## Task directions
Would you repeat every line of the data exactly?

※ ※ ※

import Literature.AlgebraicGeometry.Motives.HodgeThetaSubalgebraUnitaryFortySevenGoodRankCores
import HarnessLib
import Literature.AlgebraicGeometry.Motives.HodgeThetaSubalgebraUnitaryEightFiftyOneCore
import Literature.AlgebraicGeometry.Motives.HodgeThetaSubalgebraUnitaryEightFortyFiveCore
import Literature.AlgebraicGeometry.Motives.HodgeThetaSubalgebraUnitaryEightNineCore
import Literature.AlgebraicGeometry.Motives.HodgeThetaSubalgebraUnitaryEightThirtyFiveCore
import Literature.AlgebraicGeometry.Motives.HodgeThetaSubalgebraUnitaryEightThirtyNineCore
import Literature.AlgebraicGeometry.Motives.HodgeThetaSubalgebraUnitaryEightThirtyThreeCore
import Literature.AlgebraicGeometry.Motives.HodgeThetaSubalgebraUnitaryEightTwentyOneCore
import Literature.AlgebraicGeometry.Motives.HodgeThetaSubalgebraUnitaryEighteenThirtyFiveCore
import Literature.AlgebraicGeometry.Motives.HodgeThetaSubalgebraUnitaryEighteenTwentyFiveCore
import Literature.AlgebraicGeometry.Motives.HodgeThetaSubalgebraUnitaryFifteenThirtyEightCore
import Literature.AlgebraicGeometry.Motives.HodgeThetaSubalgebraUnitaryFifteenThirtyTwoCore
import Literature.AlgebraicGeometry.Motives.HodgeThetaSubalgebraUnitaryFifteenTwentyEightCore
import Literature.AlgebraicGeometry.Motives.HodgeThetaSubalgebraUnitaryFifteenTwentySixCore
import Literature.AlgebraicGeometry.Motives.HodgeThetaSubalgebraUnitaryFifteenTwentyTwoCore
import Literature.AlgebraicGeometry.Motives.HodgeThetaSubalgebraUnitaryFiftyNineGoodRankCores
import Literature.AlgebraicGeometry.Motives.HodgeThetaSubalgebraUnitaryFiftyThreeGoodRankCores
import Literature.AlgebraicGeometry.Motives.HodgeThetaSubalgebraUnitaryFiveCoreAll
import Literature.AlgebraicGeometry.Motives.HodgeThetaSubalgebraUnitaryFortyOneFortyThreeGoodRankCores
import Literature.AlgebraicGeometry.Motives.HodgeThetaSubalgebraUnitaryFourOddCore
import Literature.AlgebraicGeometry.Motives.HodgeThetaSubalgebraUnitaryFourteenFortyFiveCore
import Literature.AlgebraicGeometry.Motives.HodgeThetaSubalgebraUnitaryFourteenThirtyNineCore
import Literature.AlgebraicGeometry.Motives.HodgeThetaSubalgebraUnitaryFourteenThirtyThreeCore
import Literature.AlgebraicGeometry.Motives.HodgeThetaSubalgebraUnitaryFourteenTwentySevenCore
import Literature.AlgebraicGeometry.Motives.HodgeThetaSubalgebraUnitaryNineElevenCore
import Literature.AlgebraicGeometry.Motives.HodgeThetaSubalgebraUnitaryNineFiftyCore
import Literature.AlgebraicGeometry.Motives.HodgeThetaSubalgebraUnitaryNineFiftyTwoCore
import Literature.AlgebraicGeometry.Motives.HodgeThetaSubalgebraUnitaryNineFortyFourCore
import Literature.AlgebraicGeometry.Motives.HodgeThetaSubalgebraUnitaryNineThirtyEightCore
import Literature.AlgebraicGeometry.Motives.HodgeThetaSubalgebraUnitaryNineThirtyFourCore
import Literature.AlgebraicGeometry.Motives.HodgeThetaSubalgebraUnitaryNineThirtyTwoCore
import Literature.AlgebraicGeometry.Motives.HodgeThetaSubalgebraUnitaryNineTwentyEightCore
import Literature.AlgebraicGeometry.Motives.HodgeThetaSubalgebraUnitaryNineteenThirtyFourCore
import Literature.AlgebraicGeometry.Motives.HodgeThetaSubalgebraUnitaryNineteenTwentyEightCore
import Literature.AlgebraicGeometry.Motives.HodgeThetaSubalgebraUnitaryNineteenTwentyFourCore
import Literature.AlgebraicGeometry.Motives.HodgeThetaSubalgebraUnitaryNineteenTwentyTwoCore
import Literature.AlgebraicGeometry.Motives.HodgeThetaSubalgebraUnitarySeventeenThirtyCore
import Literature.AlgebraicGeometry.Motives.HodgeThetaSubalgebraUnitarySeventeenThirtySixCore
import Literature.AlgebraicGeometry.Motives.HodgeThetaSubalgebraUnitarySeventeenTwentyCore
import Literature.AlgebraicGeometry.Motives.HodgeThetaSubalgebraUnitarySeventeenTwentyFourCore
import Literature.AlgebraicGeometry.Motives.HodgeThetaSubalgebraUnitarySeventeenTwentySixCore
import Literature.AlgebraicGeometry.Motives.HodgeThetaSubalgebraUnitarySixSevenCoreAll
import Literature.AlgebraicGeometry.Motives.HodgeThetaSubalgebraUnitarySixteenTwentyFiveCore
import Literature.AlgebraicGeometry.Motives.HodgeThetaSubalgebraUnitarySixteenTwentyOneCore
import Literature.AlgebraicGeometry.Motives.HodgeThetaSubalgebraUnitarySixteenTwentySevenCore
import Literature.AlgebraicGeometry.Motives.HodgeThetaSubalgebraUnitarySixtyOneGoodRankCores
import Literature.AlgebraicGeometry.Motives.HodgeThetaSubalgebraUnitaryTenFiftyOneCore
import Literature.AlgebraicGeometry.Motives.HodgeThetaSubalgebraUnitaryTenFortyNineCore
import Literature.AlgebraicGeometry.Motives.HodgeThetaSubalgebraUnitaryTenThirtyThreeCore
import Literature.AlgebraicGeometry.Motives.HodgeThetaSubalgebraUnitaryTenTwentySevenCore
import Literature.AlgebraicGeometry.Motives.HodgeThetaSubalgebraUnitaryThirtySevenGoodRankCores
import Literature.AlgebraicGeometry.Motives.HodgeThetaSubalgebraUnitaryThreeCoprimeCore
import Literature.AlgebraicGeometry.Motives.HodgeThetaSubalgebraUnitaryTwelveFortyNineCore
import Literature.AlgebraicGeometry.Motives.HodgeThetaSubalgebraUnitaryTwelveThirteenCore
import Literature.AlgebraicGeometry.Motives.HodgeThetaSubalgebraUnitaryTwelveThirtyFiveCore
import Literature.AlgebraicGeometry.Motives.HodgeThetaSubalgebraUnitaryTwelveTwentyFiveCore
import Literature.AlgebraicGeometry.Motives.HodgeThetaSubalgebraUnitaryTwentyOneTwentySixCore
import Literature.AlgebraicGeometry.Motives.HodgeThetaSubalgebraUnitaryTwentyOneTwentyTwoCore
import Literature.AlgebraicGeometry.Motives.HodgeThetaSubalgebraUnitaryTwentyThirtyThreeCore
import Literature.AlgebraicGeometry.Motives.HodgeThetaSubalgebraUnitaryTwentyThreeTwentyFourCore
import Literature.AlgebraicGeometry.Motives.HodgeThetaSubalgebraUnitaryTwentyTwentyOneCore
import Literature.AlgebraicGeometry.Motives.HodgeThetaSubalgebraUnitaryTwentyTwentySevenCore
import Literature.AlgebraicGeometry.Motives.HodgeThetaSubalgebraUnitaryTwentyTwoTwentyFiveCore
import Literature.AlgebraicGeometry.Motives.HodgeThetaSubalgebraUnitaryTwoOddCore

※ ※ ※

## Your response
import Literature.AlgebraicGeometry.Motives.HodgeThetaSubalgebraUnitaryFortySevenGoodRankCores
import HarnessLib
import Literature.AlgebraicGeometry.Motives.HodgeThetaSubalgebraUnitaryEightFiftyOneCore
import Literature.AlgebraicGeometry.Motives.HodgeThetaSubalgebraUnitaryEightFortyFiveCore
import Literature.AlgebraicGeometry.Motives.HodgeThetaSubalgebraUnitaryEightNineCore
import Literature.AlgebraicGeometry.Motives.HodgeThetaSubalgebraUnitaryEightThirtyFiveCore
import Literature.AlgebraicGeometry.Motives.HodgeThetaSubalgebraUnitaryEightThirtyNineCore
import Literature.AlgebraicGeometry.Motives.HodgeThetaSubalgebraUnitaryEightThirtyThreeCore
import Literature.AlgebraicGeometry.Motives.HodgeThetaSubalgebraUnitaryEightTwentyOneCore
import Literature.AlgebraicGeometry.Motives.HodgeThetaSubalgebraUnitaryEighteenThirtyFiveCore
import Literature.AlgebraicGeometry.Motives.HodgeThetaSubalgebraUnitaryEighteenTwentyFiveCore
import Literature.AlgebraicGeometry.Motives.HodgeThetaSubalgebraUnitaryFifteenThirtyEightCore
import Literature.AlgebraicGeometry.Motives.HodgeThetaSubalgebraUnitaryFifteenThirtyTwoCore
import Literature.AlgebraicGeometry.Motives.HodgeThetaSubalgebraUnitaryFifteenTwentyEightCore
import Literature.AlgebraicGeometry.Motives.HodgeThetaSubalgebraUnitaryFifteenTwentySixCore
import Literature.AlgebraicGeometry.Motives.HodgeThetaSubalgebraUnitaryFifteenTwentyTwoCore
import Literature.AlgebraicGeometry.Motives.HodgeThetaSubalgebraUnitaryFiftyNineGoodRankCores
import Literature.AlgebraicGeometry.Motives.HodgeThetaSubalgebraUnitaryFiftyThreeGoodRankCores
import Literature.AlgebraicGeometry.Motives.HodgeThetaSubalgebraUnitaryFiveCoreAll
import Literature.AlgebraicGeometry.Motives.HodgeThetaSubalgebraUnitaryFortyOneFortyThreeGoodRankCores
import Literature.AlgebraicGeometry.Motives.HodgeThetaSubalgebraUnitaryFourOddCore
import Literature.AlgebraicGeometry.Motives.HodgeThetaSubalgebraUnitaryFourteenFortyFiveCore
import Literature.AlgebraicGeometry.Motives.HodgeThetaSubalgebraUnitaryFourteenThirtyNineCore
import Literature.AlgebraicGeometry.Motives.HodgeThetaSubalgebraUnitaryFourteenThirtyThreeCore
import Literature.AlgebraicGeometry.Motives.HodgeThetaSubalgebraUnitaryFourteenTwentySevenCore
import Literature.AlgebraicGeometry.Motives.HodgeThetaSubalgebraUnitaryNineElevenCore
import Literature.AlgebraicGeometry.Motives.HodgeThetaSubalgebraUnitaryNineFiftyCore
import Literature.AlgebraicGeometry.Motives.HodgeThetaSubalgebraUnitaryNineFiftyTwoCore
import Literature.AlgebraicGeometry.Motives.HodgeThetaSubalgebraUnitaryNineFortyFourCore
import Literature.AlgebraicGeometry.Motives.HodgeThetaSubalgebraUnitaryNineThirtyEightCore
import Literature.AlgebraicGeometry.Motives.HodgeThetaSubalgebraUnitaryNineThirtyFourCore
import Literature.AlgebraicGeometry.Motives.HodgeThetaSubalgebraUnitaryNineThirtyTwoCore
import Literature.AlgebraicGeometry.Motives.HodgeThetaSubalgebraUnitaryNineTwentyEightCore
import Literature.AlgebraicGeometry.Motives.HodgeThetaSubalgebraUnitaryNineteenThirtyFourCore
import Literature.AlgebraicGeometry.Motives.HodgeThetaSubalgebraUnitaryNineteenTwentyEightCore
import Literature.AlgebraicGeometry.Motives.HodgeThetaSubalgebraUnitaryNineteenTwentyFourCore
import Literature.AlgebraicGeometry.Motives.HodgeThetaSubalgebraUnitaryNineteenTwentyTwoCore
import Literature.AlgebraicGeometry.Motives.HodgeThetaSubalgebraUnitarySeventeenThirtyCore
import Literature.AlgebraicGeometry.Motives.HodgeThetaSubalgebraUnitarySeventeenThirtySixCore
import Literature.AlgebraicGeometry.Motives.HodgeThetaSubalgebraUnitarySeventeenTwentyCore
import Literature.AlgebraicGeometry.Motives.HodgeThetaSubalgebraUnitarySeventeenTwentyFourCore
import Literature.AlgebraicGeometry.Motives.HodgeThetaSubalgebraUnitarySeventeenTwentySixCore
import Literature.AlgebraicGeometry.Motives.HodgeThetaSubalgebraUnitarySixSevenCoreAll
import Literature.AlgebraicGeometry.Motives.HodgeThetaSubalgebraUnitarySixteenTwentyFiveCore
import Literature.AlgebraicGeometry.Motives.HodgeThetaSubalgebraUnitarySixteenTwentyOneCore
import Literature.AlgebraicGeometry.Motives.HodgeThetaSubalgebraUnitarySixteenTwentySevenCore
import Literature.AlgebraicGeometry.Motives.HodgeThetaSubalgebraUnitarySixtyOneGoodRankCores
import Literature.AlgebraicGeometry.Motives.HodgeThetaSubalgebraUnitaryTenFiftyOneCore
import Literature.AlgebraicGeometry.Motives.HodgeThetaSubalgebraUnitaryTenFortyNineCore
import Literature.AlgebraicGeometry.Motives.HodgeThetaSubalgebraUnitaryTenThirtyThreeCore
import Literature.AlgebraicGeometry.Motives.HodgeThetaSubalgebraUnitaryTenTwentySevenCore
import Literature.AlgebraicGeometry.Motives.HodgeThetaSubalgebraUnitaryThirtySevenGoodRankCores
import Literature.AlgebraicGeometry.Motives.HodgeThetaSubalgebraUnitaryThreeCoprimeCore
import Literature.AlgebraicGeometry.Motives.HodgeThetaSubalgebraUnitaryTwelveFortyNineCore
import Literature.AlgebraicGeometry.Motives.HodgeThetaSubalgebraUnitaryTwelveThirteenCore
import Literature.AlgebraicGeometry.Motives.HodgeThetaSubalgebraUnitaryTwelveThirtyFiveCore
import Literature.AlgebraicGeometry.Motives.HodgeThetaSubalgebraUnitaryTwelveTwentyFiveCore
import Literature.AlgebraicGeometry.Motives.HodgeThetaSubalgebraUnitaryTwentyOneTwentySixCore
import Literature.AlgebraicGeometry.Motives.HodgeThetaSubalgebraUnitaryTwentyOneTwentyTwoCore
import Literature.AlgebraicGeometry.Motives.HodgeThetaSubalgebraUnitaryTwentyThirtyThreeCore
import Literature.AlgebraicGeometry.Motives.HodgeThetaSubalgebraUnitaryTwentyThreeTwentyFourCore
import Literature.AlgebraicGeometry.Motives.HodgeThetaSubalgebraUnitaryTwentyTwentyOneCore
import Literature.AlgebraicGeometry.Motives.HodgeThetaSubalgebraUnitaryTwentyTwentySevenCore
import Literature.AlgebraicGeometry.Motives.HodgeThetaSubalgebraUnitaryTwentyTwoTwentyFiveCore
import Literature.AlgebraicGeometry.Motives.HodgeThetaSubalgebraUnitaryTwoOddCore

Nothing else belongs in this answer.